想明白了就好辦了,時間不早該休息了,李誠伸個懶腰,看了一眼武約:「今天是初幾?」
武約翻了個白眼兒,嗔怪道:「你說呢?
難不成每日上朝還得妾來提醒不成?
還是有人不樂意郎君到隔壁去?」
得,醋罈子打翻了。
「都是一家人,分的那麼清楚作甚?」
李誠趕緊安撫,感情這位今天得知明月那邊生個女兒,拈酸吃醋很不滿意。
難怪覺得不對勁呢。
「有故意不讓人懷上的一家人麼?」
武約來勁了,李誠笑道:「好了,走吧。」
次日早朝,李誠早早在宮門外等着,上朝之後李治跟往常一樣,站在李誠的身側前。
早朝開始,大臣各自出來奏事,李治坐在胡凳上,很認真的聽着,偶爾扭頭跟李誠低聲說話。
太子聽政,跟垂簾聽政是另外一個概念,是學習的意思。
一段時間過去,李治回頭看時呆住了,李誠居然靠着柱子在睡覺。
真是……別具一格。
李治算是開了眼了,決定回頭問一問,為何會那麼困。
覺得好笑的李治心情不錯,李誠的位置正好是李世民視線的死角。
他不說話,李世民想看見他還得下來走幾步,真是上班偷懶的好地方。
李誠也不想的,畢竟不必從前了。
但是武氏姐妹不依不饒啊,理由還很充分,李誠子嗣單薄,需要加強一下。
這玩意在這年代,那就是完全正確,全面的正確。
所以,李誠昨晚上睡的有點晚,趕上早朝這就要命了,這才睡了不到一個時辰,出門的時候,姐妹倆累的都起不來了。
李誠也累的夠嗆,這真是體力活。
李誠迷迷糊糊的睡着,其實睡的不深。
猛聽得有人一聲怒吼:「父皇,兒臣請誅此獠。」
李誠一傢伙給嚇醒了,睜眼一看李治已經衝出去了,衝着李世民行禮說話呢。
這怎麼回事這是?
李誠還在糊塗狀態呢,就見李世民開口道:「太子,不可因言罪人。」
不等李治說話呢,李世民又來一句:「自成是這麼教你的麼?」
李誠一聽這話,心說這鍋不背也得背啊,太子的老師可不少,問題是就李誠的話太子能聽進去,並且全部記住了照搬。

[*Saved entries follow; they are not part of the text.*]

import Literature.MathematicalPhysics.QuantumFieldTheory.Balaban1983to89.B9Thm39PureGaugeClassAtLettersR

/-!
# `Balaban1983to89.B9Thm39FacesAtLettersRC` — rows 15–16 of the N06 knit ([B9] Theorem 3.9 ⇒ Theorem 3.2) at def-Y's letters, RE-PRESSED
# ONCE AT A GENERIC CLASS CONSTANT `c` (and a generic cube-class reading `(R₁, R₂)`): the faces the CASCADE-R STEP-3 edition consumes

T. Bałaban, *Propagators for lattice gauge theories in a background field*, Commun. Math. Phys. **99** (1985) 389–434
[`Balaban1985BackgroundPropagators`, "B9"]; [4] = T. Bałaban, *Propagators and renormalization transformations for lattice gauge theories. II*,
Commun. Math. Phys. **96** (1984) 223–250 [`Balaban1984PropagatorsII`].  Statement-level skeleton with citation tags; not a claim about the mass gap.

THE PRINTED LOCI (verbatim).  p. 396, (3.35): *«… for a cube □ ∈ 𝒞ⱼ of side cLʲη, c a number ≧ 10»* — the class constant; p. 398, Theorem 3.2 (3.48);
p. 413, Theorem 3.9 (3.98)–(3.99): *«… This theorem implies Theorem 3.2.»*; [4] p. 232, (2.51) (block majorants) and Lemma 2.1 (2.61) p. 234.

WHY THIS FILE (cell context, 2026-08-28).  The rows-15–16 faces of the lineage — `B9Thm39Thm311AtLettersR.t39_hksum_of_pins_opsYOfLettersR`,
`B9Thm39OneCubeReadingAtLettersY.t39_hksum_oneCube_opsYOfLetters(_F∕R)`, `B9Thm39PureGaugeClassAtLettersR.t39_hksum_oneCube_opsYOfLetters_FR` — carry
the LITERAL class constant `c35Y` (in the guard `c35Y·M·α₀ ≦ a₁`, in the proviso `Reg335 c35Y α₀ U`, and in the conclusion `B9.Thm39Printed (d+1) c35Y …`),
although their common engine `B9Thm39WholeBlkViaDatum.thm39_and_kernelSum_of_pin_rowConst261BlkViaDatum` is typed at a generic constant `c35` with
`0 < c35`.  The CASCADE-R STEP-3 edition of the N06 certificate (dag-n06-d, `R-EDITION-RECIPE.md` §2–§4; node00-def-Y `B9LeafXClassAntitone`) reads
every face at a GENERIC constant `c` (evaluated at `c := c35B ℓ`, where `B9Eq335ClassBridgePV1` puts print's class inside MODULE 3's), so THIS FILE
re-presses the three faces with `c35Y ↦ c`, `c35Y_pos ↦ (hc : 0 < c)` and nothing else:
* §0 bridges: the display `Conv348Blk` and the Theorem-3.9 datum `EK39OfOpsBlkVia` at the class-parametric one-cube letters `oneCubeOps39Y(F)R … R₁ R₂`
  ARE those at `oneCubeOps39Y(F)` (`Iff.rfl` ∕ `rfl`: same operator letter, same block map, same configurations) — so a Y-typed display ∕ pin feeds
  the R-typed faces;
* §1 generic-letters faces at `(R₁, R₂, c)`: `t39_hksum_of_pins_opsYOfLettersRC` (pins `blk39`), `t39_hksum_of_pins_opsYOfLetters_FRC` (faithful pins
  `blk39F (bI x)` + n06-i's binder `hβI`);
* §2 one-cube faces at `(R₁, R₂, c)`: `t39_hksum_oneCube_opsYOfLettersRC`, ★★ `t39_hksum_oneCube_opsYOfLetters_FRC` (dag-n06-d's uniform recipe shape:
  objects `bg9YR … R₁ R₂ x`, proviso `(bg9YR … R₁ R₂ x).Reg335 c α₀ U`, guard `c·M·α₀ ≦ a₁`);
* §3 at MODULE 3's families (`bg9Y`, cube class `regY335 ∕ regY336`), constant `c` generic, pin Y-typed VERBATIM as in the certificate: ★★
  `t39_hksum_oneCube_opsYOfLetters_FC` (R-EDITION-RECIPE §4's «minimal road»: the input of def-Y's `b9LeafX_carriersYP_of_statements_at_c35B` at
  `c := c35B ℓ`), `t39_hksum_of_pins_opsYOfLetters_FC`, `thm32_oneCube_opsYOfLetters_FC`; §4 at print's families (`bg9YP`): `t39_hksum_oneCube_opsYOfLetters_FPC`.

HONEST SCOPE.  Mechanical re-typing of landed faces (every proof is the landed one with `c35Y_pos ↦ hc`); nothing of [B9] or [4] is asserted —
(3.48)⁻¹ (`h348`) and the walk schemas (`h39`) stay DISPLAYED hypotheses of printed shape; NOT a node discharge; count-neutral; one finite 𝕋⁴ programme,
nothing about the mass gap.  Cell `pub-ymgap` (D-0062), node N06 [B9], seat `pub-ymgap-dag-n06-j` gen 24, 2026-08-28.  No `sorry`∕`axiom`∕`instance`∕`def`.
-/

noncomputable section

namespace Literature.MathematicalPhysics.QuantumFieldTheory.Balaban1983to89.B9Thm39FacesAtLettersRC

open Literature.MathematicalPhysics.QuantumFieldTheory.Balaban1983to89
open Finset B6RandomWalk B9Thm39Whole B9Thm39WholeBlk B9Thm39WholeBlkVia B9Thm39WholeBlkViaDatum B9Thm39ReadingCoords B9Thm39ReadingAtLetters
  B9Thm39ReadingFaithful B9Thm39Thm311AtLettersR B9Thm39OneCubeReadingAtLettersY B9Thm39PureGaugeClassAtLettersR Node00
open B6KLevelCensusIndexV1 B6Geom246MultiLevelBox B6Geom246MultiLevelTorus B6Ineq2142KLevelV1 B6GlobalChartV1 B9PinMembersKLevelV1
  B9PinCarriersKLevelV1 B9PinGeometryKLevelV1 B7Prop2SpecialUnitary B9Ineq349SiteFromConv348 B9BackgroundsKLevelV1R B9BackgroundsKLevelV1P
  B9GeoLemma21KLevelV1

/-! ## §0 Bridges: the display and the Theorem-3.9 datum at the class-parametric one-cube letters ARE the Y-typed ones -/

section Bridges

別的老師說的道理,李治這裏先打個七折,回去想想沒準最後打個三折,甚至一折都是有的。
「臣有罪!」
李誠趕緊擦掉眼屎,站出來說話。
皇帝點名了嘛,不出來就是欺君的嫌疑。
李治一看李誠請罪,立刻瞪眼道:「父皇,師傅不是這麼教兒臣的,師傅教兒臣一定要客觀,然後站在是否有利與國家的角度去判斷是非。
師傅還說,凡事都有利弊兩面,如何權衡應該站在全局的角度看問題。」
李世民一張臉本來是黑的,這會露出一絲不易察覺的微笑:「太子,此事該如何權衡?」
李治之前顯得很激動,這會沒着急回答,冷靜的先看李誠一眼。
得到一個肯定和鼓勵的眼神,這才回頭。
兩人交流時,根本就沒看前面地上趴着的一個官員,想來是那個言官。
李世民搞什麼,居然沒有讓人起來。
這大概就是個信號吧。
「父皇,此獠所言,海運風險大,運河風險小。
尤其事關運河兩岸幾十萬百姓的生計。
兒臣以為,只說了海運的缺點和漕運因為海運帶來的衝擊。
此以偏概全也。」
說着李治停頓了一下,看見李世民滿意的微微頷首,剛才一時衝動衝出去後,懸着的心放下了。
「海運固然有風險,但是成本卻只有漕運的一成。
且海運會隨着航海技術的發展,風險還會下降。
由此可見,海運利大於弊。」
「另運河兩岸百姓生計一事,兒臣以為可遷走一半百姓至遼東。
餘下一半,運河足以養活,不必擔心生計問題。